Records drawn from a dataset
/-!
# Kesten's LOWER ratio rate for honeycomb polygons:
# `(2+√2) − p_{2m+4}(ℍ)/p_{2m+2}(ℍ) ≤ K·m^{-1/3}`, hence (7.5.2) two-sided on `ℍ` («HEX-POLYGON-RATE-⅓»)

Topic `Literature/Probability/RandomPlanarGeometry` (lane «pcv-sawmu», a-p4 g8; assembles
`HexSAWPolygonConcatenation.lean` — the brick join `HexBW.PolygonConcat.endAtCount_mul_le :
c_n(0,e₀;ℍ) · c_m(0,e₀;ℍ) ≤ 2nm · c_{n+m+3}(0,e₀;ℍ)` —, `HexSAWEndpointRatioRate.lean` — the spliced sequence
`HV.spliceE` with `spliceE_pos`, `spliceE_additive_all` (Kesten's (7.3.3) along the parity class, additive form) —,
`HexSAWPolygonRatio.lean` / `HexSAWPolygonCountRatio.lean` — the unconditional envelope `HV.hexAdjEndLo`, the limit
`HV.hexPolygonRatioTwo`, the upper rate `hexPolygonCountRatioTwo_upperRate` and the normalisation
`hexPolygonCount (N+1) = #E_N(nb2)` —, and the tree's abstract engine
`Zd.KestenRateLower.lower_rate_cubeRoot_ins` of `SAWEndpointRateLowerInsertion.lean`).

Source: N. Madras, G. Slade, *The Self-Avoiding Walk* (1993), §7.5, eq. (7.5.2) p. 255 (Kesten 1963): for fixed `x ≠ 0`,
"`−K N^{−1/3} ≤ c_{N+2}(0,x)/c_N(0,x) − μ² ≤ K N^{−1/4}`", and Theorem 7.3.4 (c) p. 248 (the polygon ratio) — `ℤ^d`,
(7.5.2) stated without proof; tree twin with both rates in every dimension: `Zd.MadrasSlade1993_thm734c_rate`
(`SAWPolygonRatioRateZd.lean`).  THIS FILE proves the LOWER half (exponent `1/3`) on the honeycomb lattice for polygons
(walks from the origin to a fixed NEIGHBOUR `z`, i.e. rooted polygons through the bond `{0,z}`), with NO hypotheses, and
packages the two-sided statement in the printed shape.  Status in print for `ℍ`: nothing located (lane lit cells;
the honeycomb polygon concatenation is asserted/used but not proved in print — the tree's `HexSAWPolygonConcatenation`
supplies it); label «CONSOLIDATION-with-rate — Kesten's ⅓ lower rate carried to `ℍ`; first written + kernel text».

## Mechanism (no new idea)

The engine `lower_rate_cubeRoot_ins` wants, for a positive sequence `a` with Kesten's additive inequality for all
`n ≥ 1`, an auxiliary sequence `e_M` with `e^{−c√M} μ^{2M} ≤ A e_M` (`M ≥ 2`) and the insertion inequality
`a_{N'} e_M ≤ (2(N'+2M)+3)^6 a_{N'+2M}` (`N' ≥ n₁` odd, `M ≥ 2`).  Take `a := spliceE z 1 N₀` (fixed-endpoint counts on the
odd class beyond the envelope threshold, all-walk counts elsewhere — the device of `HexSAWEndpointRatioRate.lean`) and
`e_M := max(1, #E_{2M−3}(z))` for `M ≥ 3`, `e_2 := 1`: when `#E_{2M−3}(z) ≥ 1` the insertion inequality IS the brick join
(rooted `(N'+1)`-gon ⊕ rooted `(2M−2)`-gon ↦ rooted `(N'+2M+1)`-gon, polygon-length shift `+2`, multiplicity
`2N'(2M−3) ≤ (2(N'+2M)+3)^6`); when `#E_{2M−3}(z) = 0` (on `ℍ`: `M = 3, 5`, no `4`- or `8`-gons) or `M = 2` it is the
EVENTUAL MONOTONICITY `#E_{N'}(z) ≤ #E_{N'+2M}(z)` along the odd class, which follows from the ratio limit `2 + √2 > 1`
(`hexPolygonRatioTwo`); the envelope of `e` is the polygon envelope `hexAdjEndLo` three steps down (`c ↦ 2c`, `A = μ_ℍ^{2m₀+7}`).

## Contents (namespace `Literature.Probability.RandomPlanarGeometry.SAW.HV`; all PROVED, axioms standard, NO hypotheses)

* `card_endFin_eq_nb2`, `card_endFin_nb2_eq_endAtCount`, **`card_endFin_mul_le`** (the brick join in the `HV` frame:
  `#E_n(z) · #E_m(z) ≤ 2nm · #E_{n+m+3}(z)` for a neighbour `z` of the origin, `n, m ≥ 2`);
* `endFin_eventually_mono`, `endFin_eventually_mono_iter` (eventual monotonicity along the odd class);
* **`hexPolygonRatioTwo_lowerRate (hz) : ∃ K m₁, ∀ m ≥ m₁, (2+√2) − #E_{2m+3}(z)/#E_{2m+1}(z) ≤ K·m^{−1/3}`**;
* **`hexPolygonCountRatioTwo_lowerRate`**, **`hexPolygonCountRatioTwo_rate`**:
  `−K m^{−1/3} ≤ p_{2m+4}(ℍ)/p_{2m+2}(ℍ) − (2+√2) ≤ K m^{−1/4}` for all large `m` (the `ℍ` twin of
  `Zd.MadrasSlade1993_thm734c_rate`, `p_N(ℍ) = hexPolygonCount N`).
-/

noncomputable section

**GOAL OF THE EXERCISE**
Using the records above, set down exactly the lines from the one with "and Theorem 7.3.4" through the one with "(7.5.2) stated without", inclusive, and nothing more.

**YOUR SOLUTION**
"`−K N^{−1/3} ≤ c_{N+2}(0,x)/c_N(0,x) − μ² ≤ K N^{−1/4}`", and Theorem 7.3.4 (c) p. 248 (the polygon ratio) — `ℤ^d`,
(7.5.2) stated without proof; tree twin with both rates in every dimension: `Zd.MadrasSlade1993_thm734c_rate`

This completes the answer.